Überall auf der Welt errichten die Sieger auf Schlachtfeldern Denkmäler, die vom eigenen Ruhm künden. Die Schlacht um die Seelower Höhen östlich von Berlin, der größten Schlacht des 2. Weltkrieges auf deutschem Boden, bildet da keine Ausnahme. Auf den eroberten Stellungen des deutschen Gegners erhebt sich am östlichen Stadtrand von Seelow direkt an der einstigen Reichsstraße 1 (später DDR-Fernstraße, dann Bundestraße, nach Bau der Ortsumgehung entwidmet) das monumentale Denkmal für die Schlacht... weiterlesen um die Seelower Höhen vom April 1945, heute ein Kulturdenkmal des Landes Brandenburg.
Fährt man heute durch die Ebene zwischen Seelow und der Oder kann man sich nur schlecht bis gar nicht vorstellen, daß hier vor ziemlich genau 69 Jahren die größte Schlacht auf deutschem Boden tobte. Nachdem die Rote Armee im Februar 1945 die Oder überschritten und sich am Westufer festgesetzt hatte, bereitete Marschall Shukow von seinem Befehlsstand auf dem Reitweiner Sporn (siehe dort) die „Berliner Operation“ seiner 1. Belorussischen Front (entspricht einer deutschen Heeresgruppe) vor, während die deutsche Heeresgruppen Weichsel (Generaloberst Heinrici) und Mitte (Generalfeldmarschall Schörner) sowie die 9. Armee (General Busse) eine letzte Verteidigungslinie vor der Reichshauptstadt bis zur Neiße hin aufbauten.
Schließlich standen sich im Großraum Seelow über 1,1 Millionen Soldaten gegenüber (ca. 1 Million Rotarmisten, 78.000 Soldaten der 1. Polnischen Armee, 100.000 Deutsche). Die sowjetischen und polnischen Truppen verfügten über kampferfahrene Einheiten mit über 3000 Panzern sowie fast 17.000 Geschützen und Geschoßwerfern. Die deutsche Seite verfügte über 100.000 Mann, zusammengewürfelt aus regulären Wehrmachts- und Waffen-SS-Verbänden, aufgefüllten Reserveeinheiten mit kaum ausgebildeten Soldaten und z.T. minderjähriger Hitler-Jugend sowie unausgebildetem und kampfunerfahrenem Volkssturm. Die deutsche Seite hatte etwa 500 Panzer und etwa 800 Geschütze.
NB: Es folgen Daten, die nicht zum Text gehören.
/-- ★ «`A_n(S₃ − {123}) = 1`» (`n ≥ 3`; the only avoider is the identity). [cite: SimionSchmidt1985, §5 (held text p0015)] -/
theorem card_av_all_but_123 (hn : 3 ≤ n) :
    Nat.card {v : Perm (Fin n) // ¬ PermContainsPattern v ![1, 3, 2] ∧ ¬ PermContainsPattern v ![2, 1, 3] ∧
      ¬ PermContainsPattern v ![2, 3, 1] ∧ ¬ PermContainsPattern v ![3, 1, 2] ∧ ¬ PermContainsPattern v ![3, 2, 1]} = 1 := by
  rw [Nat.card_eq_one_iff_unique]
  refine ⟨⟨fun ⟨v, hv⟩ ⟨w, hw⟩ => Subtype.ext ?_⟩, ⟨⟨1, ?_⟩⟩⟩
  · change v = w
    rw [eq_one_of_strictMono (strictMono_of_av_five hn hv.1 hv.2.1 hv.2.2.1 hv.2.2.2.1 hv.2.2.2.2),
      eq_one_of_strictMono (strictMono_of_av_five hn hw.1 hw.2.1 hw.2.2.1 hw.2.2.2.1 hw.2.2.2.2)]
  · exact ⟨not_contains_one_of_not_strictMono (by decide) n, not_contains_one_of_not_strictMono (by decide) n,
      not_contains_one_of_not_strictMono (by decide) n, not_contains_one_of_not_strictMono (by decide) n,
      not_contains_one_of_not_strictMono (by decide) n⟩

/-- ★ «`A_n(S₃ − {321}) = 1`» (`n ≥ 3`; the only avoider is the reversal). [cite: SimionSchmidt1985, §5 (held text p0015)] -/
theorem card_av_all_but_321 (hn : 3 ≤ n) :
    Nat.card {v : Perm (Fin n) // ¬ PermContainsPattern v ![1, 2, 3] ∧ ¬ PermContainsPattern v ![1, 3, 2] ∧
      ¬ PermContainsPattern v ![2, 1, 3] ∧ ¬ PermContainsPattern v ![2, 3, 1] ∧ ¬ PermContainsPattern v ![3, 1, 2]} = 1 := by
  rw [Nat.card_eq_one_iff_unique]
  refine ⟨⟨fun ⟨v, hv⟩ ⟨w, hw⟩ => Subtype.ext ?_⟩, ⟨⟨Fin.revPerm, ?_⟩⟩⟩
  · change v = w
    rw [eq_revPerm_of_strictAnti (strictAnti_of_av_five hn hv.1 hv.2.1 hv.2.2.1 hv.2.2.2.1 hv.2.2.2.2),
      eq_revPerm_of_strictAnti (strictAnti_of_av_five hn hw.1 hw.2.1 hw.2.2.1 hw.2.2.2.1 hw.2.2.2.2)]
  · exact ⟨not_contains_revPerm_of_not_strictAnti (by decide) n, not_contains_revPerm_of_not_strictAnti (by decide) n,
      not_contains_revPerm_of_not_strictAnti (by decide) n, not_contains_revPerm_of_not_strictAnti (by decide) n,
      not_contains_revPerm_of_not_strictAnti (by decide) n⟩

/-- «`A_n(R) = 0` for the other `R`, `|R| = 5`», `R = S₃ − {132}`, `n ≥ 4`: the triples at positions `0 1 2` and
`1 2 3` cannot both be of type `132`. [cite: SimionSchmidt1985, §5 (held text p0015)] -/
theorem card_av_all_but_132_eq_zero (hn : 4 ≤ n) :
    Nat.card {v : Perm (Fin n) // ¬ PermContainsPattern v ![1, 2, 3] ∧ ¬ PermContainsPattern v ![2, 1, 3] ∧
      ¬ PermContainsPattern v ![2, 3, 1] ∧ ¬ PermContainsPattern v ![3, 1, 2] ∧ ¬ PermContainsPattern v ![3, 2, 1]} = 0 := by
  rw [Nat.card_eq_zero]
  refine Or.inl ⟨fun ⟨v, h1, h3, h4, h5, h6⟩ => ?_⟩
  have h01 : (⟨0, by omega⟩ : Fin n) < ⟨1, by omega⟩ := Fin.mk_lt_mk.mpr (by norm_num)
  have h12 : (⟨1, by omega⟩ : Fin n) < ⟨2, by omega⟩ := Fin.mk_lt_mk.mpr (by norm_num)
  have h23 : (⟨2, by omega⟩ : Fin n) < ⟨3, by omega⟩ := Fin.mk_lt_mk.mpr (by norm_num)
  have := not123_vals h1 h01 h12
  have := not213_vals h3 h01 h12
  have := not231_vals h4 h01 h12
  have := not312_vals h5 h01 h12
  have := not321_vals h6 h01 h12
  have := not123_vals h1 h12 h23
  have := not213_vals h3 h12 h23
  have := not231_vals h4 h12 h23
  have := not312_vals h5 h12 h23
  have := not321_vals h6 h12 h23
  have := vals_ne v h01.ne
  have := vals_ne v h12.ne
  have := vals_ne v h23.ne
  have := vals_ne v (h01.trans h12).ne
  have := vals_ne v (h12.trans h23).ne
  omega

/-- `R = S₃ − {213}`, `n ≥ 4`: `A_n(R) = 0`. [cite: SimionSchmidt1985, §5 (held text p0015)] -/
theorem card_av_all_but_213_eq_zero (hn : 4 ≤ n) :
    Nat.card {v : Perm (Fin n) // ¬ PermContainsPattern v ![1, 2, 3] ∧ ¬ PermContainsPattern v ![1, 3, 2] ∧
      ¬ PermContainsPattern v ![2, 3, 1] ∧ ¬ PermContainsPattern v ![3, 1, 2] ∧ ¬ PermContainsPattern v ![3, 2, 1]} = 0 := by
  rw [Nat.card_eq_zero]
  refine Or.inl ⟨fun ⟨v, h1, h2, h4, h5, h6⟩ => ?_⟩
  have h01 : (⟨0, by omega⟩ : Fin n) < ⟨1, by omega⟩ := Fin.mk_lt_mk.mpr (by norm_num)
  have h12 : (⟨1, by omega⟩ : Fin n) < ⟨2, by omega⟩ := Fin.mk_lt_mk.mpr (by norm_num)
  have h23 : (⟨2, by omega⟩ : Fin n) < ⟨3, by omega⟩ := Fin.mk_lt_mk.mpr (by norm_num)
  have := not123_vals h1 h01 h12
  have := not132_vals h2 h01 h12
  have := not231_vals h4 h01 h12
  have := not312_vals h5 h01 h12
  have := not321_vals h6 h01 h12
  have := not123_vals h1 h12 h23
  have := not132_vals h2 h12 h23
  have := not231_vals h4 h12 h23
  have := not312_vals h5 h12 h23
  have := not321_vals h6 h12 h23
  have := vals_ne v h01.ne
  have := vals_ne v h12.ne
  have := vals_ne v h23.ne
  have := vals_ne v (h01.trans h12).ne
  have := vals_ne v (h12.trans h23).ne
  omega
Im April 1945 waren die sowjetischen Angriffsvorbereitungen abgeschlossen und Marschall Shukow gab in den Morgenstunden des 16.4.1945 den Angriffsbefehl. Die sowjetisch-polnische Offensive begann mit einem der gewaltigsten Artillerie-Trommelfeuer der Geschichte aus ca. 17.000 Geschützen und Geschoßwerfern. Da die deutsche Militärführung auf einen Angriff an diesem Tag vorbereitet war und die Truppen daher auf rückwärtige Stellungen zurück genommen hatte, ging der sowjetische Artillerieschlag de facto ins Leere. Deutsche Pioniere hatten außerdem durch Öffnung eines Wasserreservoirs weite Teile des Oderbruchs überflutet und in eine Sumpflandschaft verwandelt und somit für sowjetische Panzer unpassierbar gemacht. Der von sowjetischen und DDR-Historikern als grandiose Kriegslist Shukows gepriesene Einsatz von 143 Flakscheinwerfern zur Gefechtsfeldbeleuchtung erwies sich als desaströser Fehlschlag. Statt die Deutschen zu blenden, streuten Nebel und Pulverdampf das Licht, blendete die eigenen Truppen und beleuchtete sie gegen die deutschen Truppen. So konnte die Rote Armee am ersten Tag lediglich 6 km Geländegewinn unter großen Verlusten verzeichnen.
Auch am zweiten Tag (17.4.1945) konnte die Rote Armee den Durchbruch trotz verlustreicher Angriffe nicht erringen, obwohl die deutsche Front vielerorts vor dem Zusammenbruch stand. Erst am dritten Tag der Schlacht gelang es Shukows Truppen, die letzte deutsche Linie auf den Seelower Höhen zu durchbrechen. Der Weg nach Berlin war frei.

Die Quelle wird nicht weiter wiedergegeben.